Re: [PATCH RFC 0/2] dma-pool: allow user to disable atomic pool
From: Baoquan He
Date: Thu Aug 05 2021 - 02:54:23 EST
On 06/24/21 at 11:47am, Robin Murphy wrote:
> On 2021-06-24 10:29, Baoquan He wrote:
> > On 06/24/21 at 08:40am, Christoph Hellwig wrote:
> > > So reduce the amount allocated. But the pool is needed for proper
> > > operation on systems with memory encryption. And please add the right
> > > maintainer or at least mailing list for the code you're touching next
> > > time.
> >
> > Oh, I thoutht it's memory issue only, should have run
> > ./scripts/get_maintainer.pl. sorry.
> >
> > About reducing the amount allocated, it may not help. Because on x86_64,
> > kdump kernel doesn't put any page of memory into buddy allocator of DMA
> > zone. Means it will defenitely OOM for atomic_pool_dma initialization.
> >
> > Wondering in which case or on which device the atomic pool is needed on
> > AMD system with mem encrytion enabled. As we can see, the OOM will
> > happen too in kdump kernel on Intel system, even though it's not
> > necessary.
Sorry for very late response, and thank both for your comments.
>
> Hmm, I think the Kconfig reshuffle has actually left a slight wrinkle here.

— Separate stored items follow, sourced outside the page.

import Summits.AtomisticToContinuum.BoseEinsteinCondensation.Theses.BECThomsonPrinciple
import Literature.MathematicalPhysics.QuantumManyBody.WeightedCorrector
import Literature.MathematicalPhysics.QuantumManyBody.PeriodicBoseGasFourier
import Literature.MathematicalPhysics.QuantumManyBody.PeriodicBoseGasScatteringODE
import HarnessLib.Audit

/-!
# Line `force-balance-constitutive` — crux `DensityResponse` (stmt-AtomisticToContinuum-9481)

Crux-plan skeleton (planner, 2026-08-16) for the crux idea
`Cruxes/DensityResponse/Ideas/force-balance-constitutive.md` (triage r1: pass ×3), route
`BECThomsonPrinciple` (rank 4).

**Crux.** `DensityResponse`: for every repulsive finite-range `v` (hard cores included) and window `M` there are
`ρ₀, C, N₀` with `E₀^per(v,N,L) + s|m_k(Φ)| ≤ E_v(Φ) + C s² N/(k∞² + ρa)` for all `N ≥ N₀`, `N ≤ ρ₀L³`,
`k = 2πn/L ≠ 0` in the window, `s ≥ 0`, every periodic `C¹` state `Φ`; `m_k(Φ) = ∫(∑ᵢ 2cos k·xᵢ)|Φ|²`.

**Lever.** Inner variation of every trial state along the density-wave displacement field
`u_k(x) = k sin(k·x)/|k|²` (transport of all bosons with the half-density Jacobian): `dE/dτ = -P_k`,
`dm/dτ = -N_eff`, with the STRESS WAVE `P_k = K_k + (|k|²/4)m + I_k` (`stressWave`). Minimising the driven
functional `E - s·m` over the flow time makes the state TRANSPORT-STATIONARY, `P_k = s·N_eff` (the `k`-component
of the local momentum balance), at no cost and with NO reference to `E₀(v)`; on such states the crux is the
CONSTITUTIVE INEQUALITY `K_k + I_k ≥ κ·ρa·m - C₁ s N` (Bogoliubov: `(K_k+I_k)/m = 4πρa` at every `k`).

**Stubs** (5; statements `Goal.stub_*` = the defs below; hardest = `stub_constitutiveCore`):
* S1 `stub_transportStationary : TransportStationary` — normal form of a finite-energy state under a bounded
  admissible `w`: half-wavelength translation (sign of `m`) + transport along `u_k` to the minimum of `E - s m`:
  `∃ Φ'` with `E_w(Φ') - s m(Φ') ≤ E_w(Φ) - s|m(Φ)|` and `P_k(Φ') = s N_eff(Φ')` (size M–L).
* S2 `stub_constitutiveCore : ConstitutiveCore` — THE OPEN CORE `C⁺` in the sub-healing drive window
  `s ≤ ρa(v)`: `CoreIneq` for the truncations `v_t = min(v,t)`, `t ≥ t₀`, of any admissible envelope `v`, with
  constants uniform in `t`: transport-stationary ∧ sub-ground ∧ `m ≥ 0` ⟹ `κ ρa(v) m ≤ K_k + I_k + C₁ s N`
  (XL, open — equivalent there to the crux's linear-response content, `E₀(v)` eliminated from the conclusion).
* S3a `stub_kineticSignCoherenceBounded : KineticSignCoherenceBounded` — super-healing drives `s ≥ ρa(v)`,
  BOUNDED `v`: on finite-energy transport-stationary sub-ground states the stress–virial wave is not anti-phased
  with the drive beyond `O(sN)`, `K_k + I_k ≥ -C′ s N` (the card's item (3b); M–L modulo the integrated virial
  domination; the line's first landable piece).
* S3b `stub_kineticSignCoherenceUnbounded : KineticSignCoherenceUnbounded` — the same for UNBOUNDED `v` (hard
  cores), on the truncations `v_t`, uniformly in `t ≥ t₀` (L–XL: contact form of the virial wave).
* S4 `stub_truncationLimit : TruncationLimit` — VERBATIM the sibling stub of
  `Cruxes/StaticResponseBound/Lines/uv-thomson-force-wave.lean`: at fixed `(N, L)`,
  `E₀^per(min(v,t)) → E₀^per(v)` (M–L; Rellich + lower semicontinuity + `C¹` density off the core set).
* `body_of_ineqs` (kernel-checked): S1 + S4 + the two regime inequalities for the truncations ⟹ the crux body
  for `(v, M)` — `ε`-argument over the truncation height `t = max(t₀, t₀′, t₁(ε))`; for `v_t` the chord
  `E₀(v_t) - T ≤ E_{v_t}(Φ) - s|m|`, `T = C s² N/(k∞² + ρa(v))`, `C = max(4(2+C₁)/min(1,4κ), 8(2+C′), 4)`, by S1 +
  `real_chord` (the closing algebra: `m'(q + 4κρa) ≤ 4(2+C₁)sN` resp. `m'q ≤ 4(2+C′)sN`, `q = |k|² ≥ k∞²`, and
  the trivial regime `k∞² < ρa < s` via `|m| ≤ 2N`); then `E_{v_t} ≤ E_v`, S4, `ε → 0`, `ℝ≥0∞` dress.
  `DensityResponse_of : S1 → S2 → S3a → S3b → S4 → BECThomsonPrinciple.DensityResponse` splits on boundedness of
  `v` (bounded: `v_t = v` for `t ≥ ⌈B⌉`, S3a; unbounded: S3b); `DensityResponse_proof` = `_of` applied to the
  five stubs.

**Disproof.lean used** (cdisprove 2026-08-15 22:37Z–23:04Z; theorem names from the item's evidence notes — the
file itself is not mounted on this hub and nothing of it has landed under `Theorems/DensityResponse/Negative/`):
(a) `¬DensityResponseWithoutModeNeZero` — `n ≠ 0` is a hypothesis of S1–S3b (`stressWave`/`effNumber` degenerate
at `n = 0`: S1 is FALSE there); (h) `densityResponseNoAbs_iff` — the sign of `m` is fixed inside S1 by the
half-wavelength translation (`PeriodicTrialState.exists_translate`), so S2 only sees `m ≥ 0`; (d)
`densityResponseAllSigns_iff` — `s ≥ 0` throughout; (g) `abs_source_le`/`chord_trivial_large_s` — re-proved here
(`abs_sourceMean_le`) and used for the regime `k∞² < ρa < s`; `forall_chord_iff` — the composition goes through the
linear-response form `m' ≤ C s N/(k∞²+ρa)` on sub-ground states; (f) `holds_free_four`/`free_type_bound_all_v` —
the subtraction of `E₀(v)` is done by STATIONARITY (S1), not by an energy bound; (b)/(c) `two_le_of_holds_free`,
`not_holds_uniform_constant_lt_two` — our `C ≥ 4`. No landed Negative lemma exists for this crux, so no stub can
be an instance of one.
-/

namespace Summit.AtomisticToContinuum.BoseEinsteinCondensation.Cruxes.DensityResponse.ForceBalanceConstitutive

open MeasureTheory
open scoped ENNReal
open Literature.MathematicalPhysics.QuantumManyBody.BoseGas
open Summit.AtomisticToContinuum.BoseEinsteinCondensation.Theses

noncomputable section

/-! ### Vocabulary of the line (all over existing declarations) -/

section Vocabulary

variable {N : ℕ} {L : ℝ}

/-- The wave vector `k = (2π/L)·n ∈ ℝ³`. -/
def kvec (L : ℝ) (n : Fin 3 → ℤ) : Space := WithLp.toLp 2 fun j => 2 * Real.pi / L * (n j : ℝ)

/-- `q = |k|² = (2π/L)² ∑ⱼ nⱼ²` (Euclidean; the crux's denominator uses the sup norm `k∞² = ksupSq ≤ q ≤ 3 k∞²`). -/
def ksq (L : ℝ) (n : Fin 3 → ℤ) : ℝ := (2 * Real.pi / L) ^ 2 * ∑ j, (n j : ℝ) ^ 2

/-- The crux's sup-norm wavenumber squared `k∞² = (2π‖n‖∞/L)²`. -/
def ksupSq (L : ℝ) (n : Fin 3 → ℤ) : ℝ := (2 * Real.pi * ‖(fun j => (n j : ℝ))‖ / L) ^ 2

> For DMA_DIRECT_REMAP=y we can assume an atomic pool is always needed, since
> that was the original behaviour anyway. However the implications of
> AMD_MEM_ENCRYPT=y are different - even if support is enabled, it still
> should only be relevant if mem_encrypt_active(), so it probably does make
> sense to have an additional runtime gate on that.
>
> From a quick scan, use of dma_alloc_from_pool() already depends on
> force_dma_unencrypted() so that's probably fine already, but I think we'd
> need a bit of extra protection around dma_free_from_pool() to prevent
> gen_pool_has_addr() dereferencing NULL if the pools are uninitialised, even
> with your proposed patch as it is. Presumably nothing actually called
> dma_direct_free() when you tested this?

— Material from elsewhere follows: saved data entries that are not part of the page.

open scoped Classical in
/-- **The INVARIANCE THEOREM (relative dimension two; Moonen–Zarhin Type I(2) / Murty 1984 §3 / Hazama 1983
§3, Lie step, for abelian varieties with slots over `A`).** Let `A` be a complex abelian variety whose
endomorphism algebra is a totally real field `F` with `2[F:ℚ] = dim A`, `B` an abelian variety with slots
`g` over `A`, `ψ` a polarization of `H¹(A(ℂ); ℚ)`, and `b_τ` bases (indexed by `Fin 4`) of the eigenblocks
`V_τ` adapted to the Hodge decomposition through the kind map `kd`. Then every rational class `c` of type
`(p,p)` on `B` (`p ≥ 1`) is `∑_w a(w) · (g b)_w` for a coefficient function `a` on words in the letters
`((j, τ), r)` such that for every slot-and-place word `U`, every place `τ` and every endomorphism `f` of
`V_τ` which is skew for `ψ_ℂ|_{V_τ}` (`f ∈ 𝔰𝔭(V_τ) ≅ 𝔰𝔭₄`), the matrix of `f` in `b_τ` placed at the
positions of place `τ` kills the slice `a(U, −)` («the `i`-th component acts on `V_i ⊕ ⋯ ⊕ V_i` diagonally»,
Hazama p. 306; the factor of place `τ` of `Lf(A)` is `Sp(V_τ)` in its standard representation, Murty §3).
Proof, word for word the tree's relative-dimension-one `AVSlots.exists_rmInvariant_coeff`: (α) an
antisymmetric kind-balanced coefficient function `a_x` in the adapted letters; its transform `a_e` to the
rational letters `1 ⊗ e_i` is antisymmetric, hence RATIONAL; `Θ = diag(±1)` in the adapted letters kills
the balanced `a_x`, so the matrix of `Θ` kills `a_e`, i.e. `Θ ∈ 𝔞_ℂ` for the rational Lie algebra
`𝔞 ⊆ 𝔰𝔭_F(H¹, ψ)` of `a_e` (`annLie`; Deligne's descent); by the tree's theorem
`SpBlocksTheta.exists_mem_spanC_supported` (admissible Lie algebras on four-dimensional real blocks are
`⊕_τ 𝔰𝔭(V_τ)` after complexification) `𝔞_ℂ` contains an operator `Y` equal to `f` on `V_τ` and `0` on the
other blocks; `Y` kills `a_e`; transport back to `a_x` and refine the letters to slot-and-place colours
(§1). [cite: MoonenZarhin1995Duke, Type I(2)] [cite: Murty1984, §3] [cite: Hazama1983, §3 (pp. 305–306)]
[cite: Ribet1983, Thm. 0] [cite: Deligne1982HodgeCycles, I §3 (proof of Prop. 3.4)] -/
theorem AVSlots.exists_rm2Invariant_coeff [HodgeTensorFacts.{0, 0}] (hg : AVSlots A B g)
    (hHD : exists_isReal_hodgeModel) (hI : hodgePQ_independent_of_hodgeModel)
    [IsTotallyReal (EndField A hF)] (hdeg : 2 * Module.finrank ℚ A.endAlgebra = A.dim)
    (ψ : (BettiUniverse.hodge hHD (AbelianVariety.isSmoothProjective_holds (A := A)) 1).Polarization)
    (b : ∀ τ : EndField A hF →+* ℂ, Module.Basis (Fin 4) ℂ
      ((BettiUniverse.hodge hHD (AbelianVariety.isSmoothProjective_holds (A := A)) 1).eigenBlock
        (hodgeCharacter hF hHD hI τ)))
    (kd : Fin 4 → Fin 2)
    (hb0 : ∀ τ r, kd r = 0 → (b τ r : ℂ ⊗[ℚ] bettiCohomology A.X 1) ∈
      (BettiUniverse.hodge hHD (AbelianVariety.isSmoothProjective_holds (A := A)) 1).piece 1 0)
    (hb1 : ∀ τ r, kd r = 1 → (b τ r : ℂ ⊗[ℚ] bettiCohomology A.X 1) ∈
      (BettiUniverse.hodge hHD (AbelianVariety.isSmoothProjective_holds (A := A)) 1).piece 0 1)
    {p : ℕ} (hp : 0 < p) {c : complexBetti B.X (2 * p)} (hcQ : IsRationalClass c)
    (hc : IsOfHodgeType B.dim B.X (2 * p) p p c) :
    ∃ a : (Fin (2 * p) → (Fin n × (EndField A hF →+* ℂ)) × Fin 4) → ℂ,
      wordEval (cupPowOneAlt ℂ (Motives.ComplexPoints B.X) (2 * p))
        (fun jr : (Fin n × (EndField A hF →+* ℂ)) × Fin 4 => complexBetti.map (g jr.1.1).hom.hom.hom 1
          (ofRatClassBaseChange (Motives.ComplexPoints A.X) 1
            (b jr.1.2 jr.2 : ℂ ⊗[ℚ] bettiCohomology A.X 1))) a = c ∧
      ∀ (U : Fin (2 * p) → Fin n × (EndField A hF →+* ℂ)) (τ : EndField A hF →+* ℂ)
        (f : Module.End ℂ ↥((BettiUniverse.hodge hHD (AbelianVariety.isSmoothProjective_holds (A := A)) 1).eigenBlock
          (hodgeCharacter hF hHD hI τ))),
        (∀ x y : (BettiUniverse.hodge hHD (AbelianVariety.isSmoothProjective_holds (A := A)) 1).eigenBlock
            (hodgeCharacter hF hHD hI τ),
          ψ.form.baseChange ℂ ((f x : _) : ℂ ⊗[ℚ] bettiCohomology A.X 1) y +
            ψ.form.baseChange ℂ (x : ℂ ⊗[ℚ] bettiCohomology A.X 1) ((f y : _) : ℂ ⊗[ℚ] bettiCohomology A.X 1) = 0) →
        wordDerAt ℂ (fun t => if (U t).2 = τ then LinearMap.toMatrix (b τ) (b τ) f else 0)
          (wordSlice a U) = 0 := by
  classical
  -- the setting
  have hX : IsSmoothProjective A.dim A.X := AbelianVariety.isSmoothProjective_holds
  haveI : Module.Finite ℚ (bettiCohomology A.X 1) := finite_bettiCohomology_one A
  have hint := isInternal_eigenBlock_hodgeCharacter hF hHD hI
  have h4 := finrank_eigenBlock_hodgeCharacter_eq_four hF hHD hI hdeg
  have hreal := hodgeCharacter_isReal hF hHD hI
  have hA0 : 0 < A.dim := dim_pos_of_two_mul_finrank_eq hF hdeg
  have hself := isAdjointPair_self_of_isTotallyReal hF hHD hI hA0 ψ
  have heff : (BettiUniverse.hodge hHD hX 1).IsEffective := BettiUniverse.hodge_isEffective hHD hX 1
  set F := cupPowOneAlt ℂ (Motives.ComplexPoints B.X) (2 * p) with hFdef
  have hFinj : Function.Injective (exteriorPower.alternatingMapLinearEquiv F) :=
    injective_alternatingMapLinearEquiv_cupPowOneAlt B (2 * p)
  -- bases: the block basis `cbσ` and the rational basis `eC`, both indexed by `Fin M`
  set cbx : Module.Basis ((EndField A hF →+* ℂ) × Fin 4) ℂ (ℂ ⊗[ℚ] bettiCohomology A.X 1) :=
    (hint.collectedBasis b).reindex (Equiv.sigmaEquivProd (EndField A hF →+* ℂ) (Fin 4)) with hcbxdef
  set eQ := Module.finBasis ℚ (bettiCohomology A.X 1) with heQ
  set eC : Module.Basis (Fin (Module.finrank ℚ (bettiCohomology A.X 1))) ℂ
    (ℂ ⊗[ℚ] bettiCohomology A.X 1) := Algebra.TensorProduct.basis ℂ eQ with heC
  set φ : Fin (Module.finrank ℚ (bettiCohomology A.X 1)) ≃ (EndField A hF →+* ℂ) × Fin 4 :=
    eC.indexEquiv cbx with hφ
  set cbσ : Module.Basis (Fin (Module.finrank ℚ (bettiCohomology A.X 1))) ℂ
    (ℂ ⊗[ℚ] bettiCohomology A.X 1) := cbx.reindex φ.symm with hcbσdef
  have hcbx : ∀ τr : (EndField A hF →+* ℂ) × Fin 4,
      (cbx τr : ℂ ⊗[ℚ] bettiCohomology A.X 1) = b τr.1 τr.2 := by
    intro τr
    rw [hcbxdef, Module.Basis.reindex_apply, DirectSum.IsInternal.collectedBasis_coe]
    rfl
  have hcbσ : ∀ m, (cbσ m : ℂ ⊗[ℚ] bettiCohomology A.X 1) = b (φ m).1 (φ m).2 := fun m => by
    rw [hcbσdef, Module.Basis.reindex_apply, Equiv.symm_symm, hcbx]
  -- letters
  set ρ := ofRatClassBaseChangeEquiv hX 1 with hρ
  set v : Module.Basis _ ℂ (complexBetti A.X 1) := cbσ.map ρ with hv
  set eL : Module.Basis _ ℂ (complexBetti A.X 1) := eC.map ρ with heL
  have heLQ : ∀ i, IsRationalClass (eL i) := fun i => by
    rw [heL, Module.Basis.map_apply, heC, Algebra.TensorProduct.basis_apply, hρ,
      ofRatClassBaseChangeEquiv_apply, ofRatClassBaseChange_tmul, one_smul]
    exact isRationalClass_ofRatClass _
  set κ : Fin (Module.finrank ℚ (bettiCohomology A.X 1)) → Fin 2 := fun m => kd (φ m).2 with hκ
  have hv_apply : ∀ m, v m = ofRatClassBaseChange (Motives.ComplexPoints A.X) 1
      (b (φ m).1 (φ m).2 : ℂ ⊗[ℚ] bettiCohomology A.X 1) := fun m => by
    rw [hv, Module.Basis.map_apply, hcbσ, hρ, ofRatClassBaseChangeEquiv_apply]
  have hv0 : ∀ m, κ m = 0 → IsOfHodgeType A.dim A.X 1 1 0 (v m) := by
    intro m hm
    rw [hv_apply, ← BettiUniverse.mem_hodge_piece_iff hHD hI hX (k := 1) (p := 1) (q := 0) rfl]
    exact hb0 (φ m).1 (φ m).2 hm
  have hv1 : ∀ m, κ m = 1 → IsOfHodgeType A.dim A.X 1 0 1 (v m) := by
    intro m hm
    rw [hv_apply, ← BettiUniverse.mem_hodge_piece_iff hHD hI hX (k := 1) (p := 0) (q := 1) rfl]
    exact hb1 (φ m).1 (φ m).2 hm
  -- (α) an antisymmetric kind-balanced coefficient function in the adapted letters
  obtain ⟨ax, hax_bal, hax_anti, hcax⟩ := hg.exists_antisymm_kindBalanced_wordEval_eq v κ hv0 hv1 hp hc
  -- the change of letters to the rational letters
  set G : Matrix _ _ ℂ := eC.toMatrix cbσ with hG
  set G' : Matrix _ _ ℂ := cbσ.toMatrix eC with hG'
  have hG'G : G' * G = 1 := cbσ.toMatrix_mul_toMatrix_flip eC
  have hve : ∀ m, v m = ∑ i, G i m • eL i := fun m => by
    simp only [hv, heL, Module.Basis.map_apply, ← map_smul, ← map_sum]
    congr 1
    exact (eC.sum_toMatrix_smul_self (v := ⇑cbσ) (j := m)).symm
  have hletters : ∀ j m, avLetters g v (j, m) = ∑ i, G i m • avLetters g eL (j, i) :=
    avLetters_baseChange g G hve
  set aE := colourChangeAt (fun _ : Fin n => G) ax with haE
  have haE_anti : IsAntisymm aE := hax_anti.colourChangeAt _
  have hcaE : wordEval F (avLetters g eL) aE = c := by
    rw [haE, ← wordEval_eq_wordEval_colourChangeAt F (fun _ : Fin n => G) hletters ax, hcax]
  -- rationality of `aE`
  obtain ⟨q, hq⟩ := hg.exists_rat_wordEval_eq eL heLQ hcQ
  obtain ⟨q', -, haEq⟩ := haE_anti.exists_eq_algebraMap_of_wordEval_eq hFinj (hg.letterBasis eL)
    (q := q) (by rw [AVSlots.coe_letterBasis, hcaE, hFdef, hq])
  have hslice_e : ∀ u, wordSlice aE u = wordRepAt ℂ (fun _ : Fin (2 * p) => G) (wordSlice ax u) :=
    fun u => wordSlice_colourChangeAt (fun _ : Fin n => G) ax u
  -- the Hodge operator `Θ`: `diag(±1)` in the adapted letters
  obtain ⟨Θ, hΘ⟩ := exists_hodgeTheta (BettiUniverse.hodge hHD hX 1)
  have hΘb : ∀ m, Θ (cbσ m) = (if κ m = 0 then (1 : ℂ) else -1) • cbσ m := by
    intro m
    rcases fin2_eq_zero_or_one' (κ m) with h0 | h1
    · rw [if_pos h0, hcbσ]
      have hmem : (b (φ m).1 (φ m).2 : ℂ ⊗[ℚ] bettiCohomology A.X 1) ∈
          (BettiUniverse.hodge hHD hX 1).piece 1 (((1 : ℕ) : ℤ) - 1) := by
        have e : (((1 : ℕ) : ℤ) - 1) = 0 := by norm_num
        rw [e]; exact hb0 _ _ h0
      rw [hΘ 1 _ hmem]
      norm_num
    · rw [if_neg (by rw [h1]; exact one_ne_zero), hcbσ]
      have hmem : (b (φ m).1 (φ m).2 : ℂ ⊗[ℚ] bettiCohomology A.X 1) ∈
          (BettiUniverse.hodge hHD hX 1).piece 0 (((1 : ℕ) : ℤ) - 0) := by
        have e : (((1 : ℕ) : ℤ) - 0) = 1 := by norm_num
        rw [e]; exact hb1 _ _ h1
      rw [hΘ 0 _ hmem]
      norm_num
  have hΘcb : LinearMap.toMatrix cbσ cbσ Θ = kindDiag κ := by
    ext i m
    rw [LinearMap.toMatrix_apply, hΘb, map_smul, Module.Basis.repr_self, Finsupp.smul_apply,
      Finsupp.single_apply, kindDiag, Matrix.diagonal_apply, smul_eq_mul, mul_ite, mul_one, mul_zero]
    by_cases him : i = m
    · subst him; rw [if_pos rfl]
    · rw [if_neg (Ne.symm him), if_neg him]
  have hJG : LinearMap.toMatrix eC eC Θ * G = G * kindDiag κ := by
    rw [← hΘcb, hG, linearMap_toMatrix_mul_basis_toMatrix, basis_toMatrix_mul_linearMap_toMatrix]
  have hΘq : ∀ u : Fin (2 * p) → Fin n, wordDerAt ℂ (fun _ : Fin (2 * p) => LinearMap.toMatrix eC eC Θ)
      (wordSlice (fun w => algebraMap ℚ ℂ (q' w)) u) = 0 := by
    intro u
    rw [← haEq, hslice_e]
    refine wordDerAt_wordRepAt_eq_zero_of_mul_eq ℂ (fun _ : Fin (2 * p) => G) (fun _ => hJG) ?_
    rw [wordDerAt_const]
    exact wordDer_kindDiag_wordSlice_eq_zero κ hax_bal u
  -- the rational Lie algebra `𝔞 ⊆ 𝔰𝔭_F(H¹, ψ)` of the rational tensor `q'`; `Θ ∈ 𝔞_ℂ`
  set 𝔞 : Submodule ℚ (Module.End ℚ (bettiCohomology A.X 1)) := annLie ψ.form eQ
    (fun a' : (BettiUniverse.hodge hHD hX 1).endAlg => (a' : Module.End ℚ (bettiCohomology A.X 1))) q'
    with h𝔞
  have hΘC : Θ ∈ (BettiUniverse.hodge hHD hX 1).hodgeLieC :=
    (BettiUniverse.hodge hHD hX 1).mem_hodgeLieC_of_forall_piece hΘ
  have hΘ𝔞 : Θ ∈ spanC 𝔞 :=
    mem_spanC_annLie ψ.form eQ _ q' hΘq
      (fun a' => commute_baseChange_of_mem_hodgeLieC (BettiUniverse.hodge hHD hX 1) hΘC a')
      fun x y => by rw [formBaseChange_skew_of_mem_hodgeLieC ψ hΘC, neg_add_cancel]
  have hbr : ∀ X ∈ 𝔞, ∀ X' ∈ 𝔞, X * X' - X' * X ∈ 𝔞 := fun X hX' X' hX'' =>
    commutator_mem_annLie ψ.form eQ _ q' hX' hX''
  have hcomm : ∀ X ∈ 𝔞, ∀ a' : (BettiUniverse.hodge hHD hX 1).endAlg,
      X * (a' : Module.End ℚ (bettiCohomology A.X 1)) = (a' : Module.End ℚ (bettiCohomology A.X 1)) * X :=
    fun X hX' a' => ((mem_annLie_iff ψ.form eQ _ q' X).1 hX').2.1 a'
  have hskew : ∀ X ∈ 𝔞, ∀ v' w, ψ.form (X v') w + ψ.form v' (X w) = 0 :=
    fun X hX' => ((mem_annLie_iff ψ.form eQ _ q' X).1 hX').2.2
  -- the coefficient function, refined to slot-and-place colours
  refine ⟨fun w => ax fun t => ((w t).1.1, φ.symm ((w t).1.2, (w t).2)), ?_, fun U τ f hf => ?_⟩
  · rw [← hcax]
    have hx : (fun jr : (Fin n × (EndField A hF →+* ℂ)) × Fin 4 =>
        avLetters g v (jr.1.1, φ.symm (jr.1.2, jr.2))) =
        fun jr : (Fin n × (EndField A hF →+* ℂ)) × Fin 4 => complexBetti.map (g jr.1.1).hom.hom.hom 1
          (ofRatClassBaseChange (Motives.ComplexPoints A.X) 1
            (b jr.1.2 jr.2 : ℂ ⊗[ℚ] bettiCohomology A.X 1)) := by
      funext jr
      rw [avLetters_apply, hv_apply, Equiv.apply_symm_apply]
    rw [← hx]
    exact wordEval_blockLetters F φ (avLetters g v) ax
  · -- an element `Y ∈ 𝔞_ℂ` equal to `f` on `V_τ` and to `0` on the other blocks
    obtain ⟨Y, hY, hYf, hY0⟩ := SpBlocksTheta.exists_mem_spanC_supported (BettiUniverse.hodge hHD hX 1)
      Nat.cast_one heff ψ hself (hodgeCharacter hF hHD hI) hreal hint h4 𝔞 hbr hΘ hΘ𝔞 hcomm hskew τ f hf
    have hL : ∀ u : Fin (2 * p) → Fin n, wordDerAt ℂ (fun _ : Fin (2 * p) => LinearMap.toMatrix eC eC Y)
        (wordSlice (fun w => algebraMap ℚ ℂ (q' w)) u) = 0 := fun u => by
      rw [h𝔞] at hY
      exact wordDerAt_eq_zero_of_mem_spanC_annLie ψ.form eQ _ q' hY u
    -- `Y` kills the slices of `a_x` (transport through `G`)
    have hkill : ∀ u : Fin (2 * p) → Fin n,
        wordDerAt ℂ (fun _ : Fin (2 * p) => LinearMap.toMatrix cbσ cbσ Y) (wordSlice ax u) = 0 := by
      intro u
      have h1 := hL u
      rw [← haEq, hslice_e] at h1
      have hYG : ∀ _t : Fin (2 * p),
          LinearMap.toMatrix eC eC Y * G = G * LinearMap.toMatrix cbσ cbσ Y := fun _ => by
        rw [hG, linearMap_toMatrix_mul_basis_toMatrix, basis_toMatrix_mul_linearMap_toMatrix]
      have h3 : wordRepAt ℂ (fun _ : Fin (2 * p) => G)
          (wordDerAt ℂ (fun _ : Fin (2 * p) => LinearMap.toMatrix cbσ cbσ Y) (wordSlice ax u)) = 0 := by
        rw [wordRepAt_wordDerAt_of_mul_eq ℂ (fun _ : Fin (2 * p) => G) hYG, h1]
      exact wordRepAt_injective ℂ (g := fun _ : Fin (2 * p) => G) (g' := fun _ : Fin (2 * p) => G')
        (funext fun _ => hG'G) (by rw [h3, map_zero])
    -- the matrix of `Y` in the block basis: the single block `[f]_{b_τ}` at place `τ`
    have hblk : ∀ i i', LinearMap.toMatrix cbσ cbσ Y i i' = if (φ i).1 = (φ i').1 then
        (Pi.single τ (LinearMap.toMatrix (b τ) (b τ) f) :
          (EndField A hF →+* ℂ) → Matrix (Fin 4) (Fin 4) ℂ) (φ i').1 (φ i).2 (φ i').2 else 0 := by
      intro i i'
      rw [LinearMap.toMatrix_apply, hcbσ i']
      by_cases hk : (φ i').1 = τ
      · subst hk
        rw [Pi.single_eq_same, ← hYf]
        have hfx : (((f (b (φ i').1 (φ i').2) : _) : ℂ ⊗[ℚ] bettiCohomology A.X 1)) =
            ∑ a', LinearMap.toMatrix (b (φ i').1) (b (φ i').1) f a' (φ i').2 •
              cbσ (φ.symm ((φ i').1, a')) := by
          conv_lhs => rw [← (b (φ i').1).sum_repr (f (b (φ i').1 (φ i').2))]
          rw [Submodule.coe_sum]
          refine Finset.sum_congr rfl fun a' _ => ?_
          rw [Submodule.coe_smul, LinearMap.toMatrix_apply, hcbσ, Equiv.apply_symm_apply]
        rw [hfx, map_sum, Finset.sum_apply']
        simp only [map_smul, Module.Basis.repr_self, Finsupp.smul_apply, Finsupp.single_apply,
          smul_eq_mul, mul_ite, mul_one, mul_zero]
        by_cases h : (φ i).1 = (φ i').1
        · rw [if_pos h, Finset.sum_eq_single (φ i).2]
          · rw [if_pos]; rw [← h, Prod.mk.eta, Equiv.symm_apply_apply]
          · intro a' _ ha'
            rw [if_neg]
            intro hia
            apply ha'
            rw [← hia, Equiv.apply_symm_apply]
          · intro hh; exact absurd (Finset.mem_univ _) hh
        · rw [if_neg h]
          refine Finset.sum_eq_zero fun a' _ => ?_
          rw [if_neg]
          intro hia
          apply h
          rw [← hia, Equiv.apply_symm_apply]
      · rw [hY0 (φ i').1 hk _ (b (φ i').1 (φ i').2).2, map_zero, Finsupp.zero_apply]
        by_cases h : (φ i).1 = (φ i').1
        · rw [if_pos h, Pi.single_eq_of_ne hk, Matrix.zero_apply]
        · rw [if_neg h]
    exact wordDerAt_place_eq_zero_of_blockEntries φ τ (LinearMap.toMatrix (b τ) (b τ) f) hblk hkill U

Yes, enforcing the conditional check of force_dma_unencrypted() around
dma_free_from_pool sounds reasonable, just as we have done in
dma_alloc_from_pool().
I have tested this patchset on normal x86_64 systems and one amd system
with SME support, disabling atomic pool can fix the issue that there's no
managed pages in dma zone then requesting page from dma zone will cause
allocation failure. And even disabling atomic pool in 1st kernel didn't
cause any problem on one AMD EPYC system which supports SME. I am not
expert of DMA area, wondering how atomic pool is supposed to do in
SME/SEV system.
Besides, even though atomic pool is disabled, slub page for allocation
of dma-kmalloc also triggers page allocation failure. So I change to
take another way to fix them, please check v2 post. The atomic pool
disabling an be a good to have change.
Thanks
Baoquan